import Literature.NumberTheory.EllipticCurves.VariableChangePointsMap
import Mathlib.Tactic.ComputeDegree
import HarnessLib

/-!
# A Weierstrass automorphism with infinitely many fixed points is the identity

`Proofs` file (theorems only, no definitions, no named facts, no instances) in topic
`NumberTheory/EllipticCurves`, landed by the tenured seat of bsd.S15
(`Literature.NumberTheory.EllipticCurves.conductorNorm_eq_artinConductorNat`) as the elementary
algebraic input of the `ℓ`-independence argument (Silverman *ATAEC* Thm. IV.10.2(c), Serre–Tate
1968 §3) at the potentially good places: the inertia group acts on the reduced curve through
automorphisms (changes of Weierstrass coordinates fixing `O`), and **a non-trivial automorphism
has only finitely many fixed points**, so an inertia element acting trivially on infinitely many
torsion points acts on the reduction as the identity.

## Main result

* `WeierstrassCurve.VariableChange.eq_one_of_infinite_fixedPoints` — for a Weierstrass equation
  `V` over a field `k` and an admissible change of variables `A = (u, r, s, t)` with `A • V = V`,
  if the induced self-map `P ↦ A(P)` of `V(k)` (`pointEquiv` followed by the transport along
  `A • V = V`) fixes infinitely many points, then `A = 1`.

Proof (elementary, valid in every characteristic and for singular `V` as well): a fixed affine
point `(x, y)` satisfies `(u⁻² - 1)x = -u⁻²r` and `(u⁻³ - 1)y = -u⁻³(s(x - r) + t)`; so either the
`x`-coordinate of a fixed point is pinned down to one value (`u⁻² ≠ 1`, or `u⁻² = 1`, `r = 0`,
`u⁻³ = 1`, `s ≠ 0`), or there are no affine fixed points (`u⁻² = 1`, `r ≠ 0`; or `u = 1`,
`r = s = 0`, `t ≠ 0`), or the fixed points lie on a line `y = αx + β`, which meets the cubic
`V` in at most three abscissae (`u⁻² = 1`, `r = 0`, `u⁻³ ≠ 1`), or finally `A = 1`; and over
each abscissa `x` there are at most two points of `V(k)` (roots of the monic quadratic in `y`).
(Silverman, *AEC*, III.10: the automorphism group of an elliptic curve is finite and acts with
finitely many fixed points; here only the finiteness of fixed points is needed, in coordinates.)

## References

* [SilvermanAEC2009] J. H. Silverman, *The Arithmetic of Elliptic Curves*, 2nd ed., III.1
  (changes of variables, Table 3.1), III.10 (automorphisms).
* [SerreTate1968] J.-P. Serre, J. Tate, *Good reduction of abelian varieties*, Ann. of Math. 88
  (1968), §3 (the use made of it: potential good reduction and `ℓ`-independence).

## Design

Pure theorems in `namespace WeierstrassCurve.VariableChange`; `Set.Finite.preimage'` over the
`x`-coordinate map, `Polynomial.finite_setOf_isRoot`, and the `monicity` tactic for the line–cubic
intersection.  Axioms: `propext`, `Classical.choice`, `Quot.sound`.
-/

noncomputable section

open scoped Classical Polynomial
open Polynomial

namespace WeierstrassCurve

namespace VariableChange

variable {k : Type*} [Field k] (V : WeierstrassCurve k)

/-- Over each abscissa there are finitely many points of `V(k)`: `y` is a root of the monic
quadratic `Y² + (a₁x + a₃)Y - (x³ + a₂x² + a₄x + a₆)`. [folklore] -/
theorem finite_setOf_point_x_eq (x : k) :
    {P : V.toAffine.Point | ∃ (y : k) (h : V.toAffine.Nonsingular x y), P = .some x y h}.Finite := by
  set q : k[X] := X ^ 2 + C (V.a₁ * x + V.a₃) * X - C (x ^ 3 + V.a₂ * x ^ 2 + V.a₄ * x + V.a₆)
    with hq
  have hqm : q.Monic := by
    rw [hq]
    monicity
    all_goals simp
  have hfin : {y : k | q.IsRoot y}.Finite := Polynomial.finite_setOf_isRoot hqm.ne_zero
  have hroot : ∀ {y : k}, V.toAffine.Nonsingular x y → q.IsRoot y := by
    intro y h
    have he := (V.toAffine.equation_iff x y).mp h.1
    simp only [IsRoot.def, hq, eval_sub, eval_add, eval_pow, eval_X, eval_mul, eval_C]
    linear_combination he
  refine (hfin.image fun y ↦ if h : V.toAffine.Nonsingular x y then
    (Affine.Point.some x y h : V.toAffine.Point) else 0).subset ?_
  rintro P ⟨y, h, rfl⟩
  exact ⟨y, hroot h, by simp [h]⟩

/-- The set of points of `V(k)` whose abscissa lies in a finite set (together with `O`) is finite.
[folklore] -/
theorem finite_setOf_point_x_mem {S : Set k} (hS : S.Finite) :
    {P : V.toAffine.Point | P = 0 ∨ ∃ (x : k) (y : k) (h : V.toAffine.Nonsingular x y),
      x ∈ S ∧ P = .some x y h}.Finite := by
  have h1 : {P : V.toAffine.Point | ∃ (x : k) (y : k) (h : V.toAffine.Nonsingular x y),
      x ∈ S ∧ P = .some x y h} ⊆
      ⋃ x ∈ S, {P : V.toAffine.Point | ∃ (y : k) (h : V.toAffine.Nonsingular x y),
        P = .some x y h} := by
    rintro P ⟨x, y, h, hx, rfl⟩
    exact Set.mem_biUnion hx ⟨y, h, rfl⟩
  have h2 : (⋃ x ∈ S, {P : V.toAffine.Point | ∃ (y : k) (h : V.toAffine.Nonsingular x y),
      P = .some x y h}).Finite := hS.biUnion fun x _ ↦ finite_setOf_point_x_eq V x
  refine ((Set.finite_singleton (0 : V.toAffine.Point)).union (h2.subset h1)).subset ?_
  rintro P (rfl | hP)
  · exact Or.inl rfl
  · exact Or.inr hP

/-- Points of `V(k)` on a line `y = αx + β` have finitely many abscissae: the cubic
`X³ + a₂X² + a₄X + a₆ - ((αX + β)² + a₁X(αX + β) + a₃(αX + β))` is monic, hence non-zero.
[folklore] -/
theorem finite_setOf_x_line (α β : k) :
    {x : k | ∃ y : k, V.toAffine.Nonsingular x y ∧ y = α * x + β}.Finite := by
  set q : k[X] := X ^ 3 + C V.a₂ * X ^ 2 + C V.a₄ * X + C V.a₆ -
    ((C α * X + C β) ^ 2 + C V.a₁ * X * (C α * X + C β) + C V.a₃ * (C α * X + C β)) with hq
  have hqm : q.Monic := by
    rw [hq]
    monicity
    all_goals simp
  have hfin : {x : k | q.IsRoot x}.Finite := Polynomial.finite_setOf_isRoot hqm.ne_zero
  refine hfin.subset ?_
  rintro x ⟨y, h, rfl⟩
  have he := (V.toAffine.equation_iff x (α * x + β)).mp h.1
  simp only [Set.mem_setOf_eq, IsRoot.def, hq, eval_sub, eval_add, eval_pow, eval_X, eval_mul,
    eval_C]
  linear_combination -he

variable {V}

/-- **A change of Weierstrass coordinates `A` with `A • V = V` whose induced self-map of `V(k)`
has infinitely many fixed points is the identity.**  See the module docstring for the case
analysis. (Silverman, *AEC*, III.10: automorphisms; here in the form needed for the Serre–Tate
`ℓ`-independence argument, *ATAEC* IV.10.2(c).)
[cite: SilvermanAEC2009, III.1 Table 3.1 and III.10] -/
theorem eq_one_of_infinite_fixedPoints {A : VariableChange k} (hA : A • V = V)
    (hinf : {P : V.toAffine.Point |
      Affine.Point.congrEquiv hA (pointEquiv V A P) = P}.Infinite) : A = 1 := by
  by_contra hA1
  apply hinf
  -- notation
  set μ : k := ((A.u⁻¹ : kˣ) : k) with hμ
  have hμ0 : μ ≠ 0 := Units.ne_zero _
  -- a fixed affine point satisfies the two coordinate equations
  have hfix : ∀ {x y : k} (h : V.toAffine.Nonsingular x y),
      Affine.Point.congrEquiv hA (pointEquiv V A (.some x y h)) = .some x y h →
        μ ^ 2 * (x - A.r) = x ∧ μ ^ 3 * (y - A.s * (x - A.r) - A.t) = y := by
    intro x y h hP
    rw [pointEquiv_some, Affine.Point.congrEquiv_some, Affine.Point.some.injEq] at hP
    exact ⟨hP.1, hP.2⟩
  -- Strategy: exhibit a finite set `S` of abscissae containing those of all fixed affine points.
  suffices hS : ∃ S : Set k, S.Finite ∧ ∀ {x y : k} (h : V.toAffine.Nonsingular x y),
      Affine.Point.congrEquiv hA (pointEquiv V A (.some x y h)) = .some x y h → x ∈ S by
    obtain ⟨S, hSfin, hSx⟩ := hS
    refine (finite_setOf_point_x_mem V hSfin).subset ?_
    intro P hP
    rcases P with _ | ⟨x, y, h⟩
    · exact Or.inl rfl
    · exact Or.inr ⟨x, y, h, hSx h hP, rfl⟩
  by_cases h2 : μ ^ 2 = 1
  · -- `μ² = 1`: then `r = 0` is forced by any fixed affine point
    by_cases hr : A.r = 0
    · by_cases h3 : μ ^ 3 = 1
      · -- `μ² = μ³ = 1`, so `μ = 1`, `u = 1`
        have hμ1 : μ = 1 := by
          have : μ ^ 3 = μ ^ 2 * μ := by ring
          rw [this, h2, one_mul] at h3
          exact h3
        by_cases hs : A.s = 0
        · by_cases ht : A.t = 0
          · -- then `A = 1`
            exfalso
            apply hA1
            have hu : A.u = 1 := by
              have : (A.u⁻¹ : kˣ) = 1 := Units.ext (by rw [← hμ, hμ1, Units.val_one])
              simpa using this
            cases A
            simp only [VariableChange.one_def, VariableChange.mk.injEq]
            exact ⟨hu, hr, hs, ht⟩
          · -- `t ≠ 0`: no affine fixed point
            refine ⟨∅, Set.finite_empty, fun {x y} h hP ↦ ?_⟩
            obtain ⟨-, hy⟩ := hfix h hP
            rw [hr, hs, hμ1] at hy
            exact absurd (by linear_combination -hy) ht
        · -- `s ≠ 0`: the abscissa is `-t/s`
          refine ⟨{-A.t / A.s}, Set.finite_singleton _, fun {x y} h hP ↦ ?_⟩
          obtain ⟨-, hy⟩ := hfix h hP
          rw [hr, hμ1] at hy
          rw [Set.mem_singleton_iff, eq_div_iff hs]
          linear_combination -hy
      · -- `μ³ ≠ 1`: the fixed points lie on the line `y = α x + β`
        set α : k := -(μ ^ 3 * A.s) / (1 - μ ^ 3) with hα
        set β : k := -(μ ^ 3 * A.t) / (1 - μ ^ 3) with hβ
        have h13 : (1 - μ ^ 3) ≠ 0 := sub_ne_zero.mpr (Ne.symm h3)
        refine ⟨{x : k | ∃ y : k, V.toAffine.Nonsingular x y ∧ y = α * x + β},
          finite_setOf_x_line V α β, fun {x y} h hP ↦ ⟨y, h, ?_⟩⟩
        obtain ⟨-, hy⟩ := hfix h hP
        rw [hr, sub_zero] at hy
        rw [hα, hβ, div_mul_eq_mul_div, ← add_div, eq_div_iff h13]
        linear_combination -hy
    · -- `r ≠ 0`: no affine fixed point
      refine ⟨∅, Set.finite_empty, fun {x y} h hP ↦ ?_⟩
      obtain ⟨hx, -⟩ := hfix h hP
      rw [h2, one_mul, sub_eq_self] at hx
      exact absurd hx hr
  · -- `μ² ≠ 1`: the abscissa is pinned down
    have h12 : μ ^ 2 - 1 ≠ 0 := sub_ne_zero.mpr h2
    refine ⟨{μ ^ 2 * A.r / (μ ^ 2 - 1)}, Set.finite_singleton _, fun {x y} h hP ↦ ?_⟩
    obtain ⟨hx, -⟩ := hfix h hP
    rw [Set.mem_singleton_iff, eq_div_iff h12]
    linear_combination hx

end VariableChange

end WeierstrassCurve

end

* _TASK PROMPT_: Please provide nothing but the number of lines in the records that hold the string "Literature".

* _RESPONSE TO THIS TASK_: 2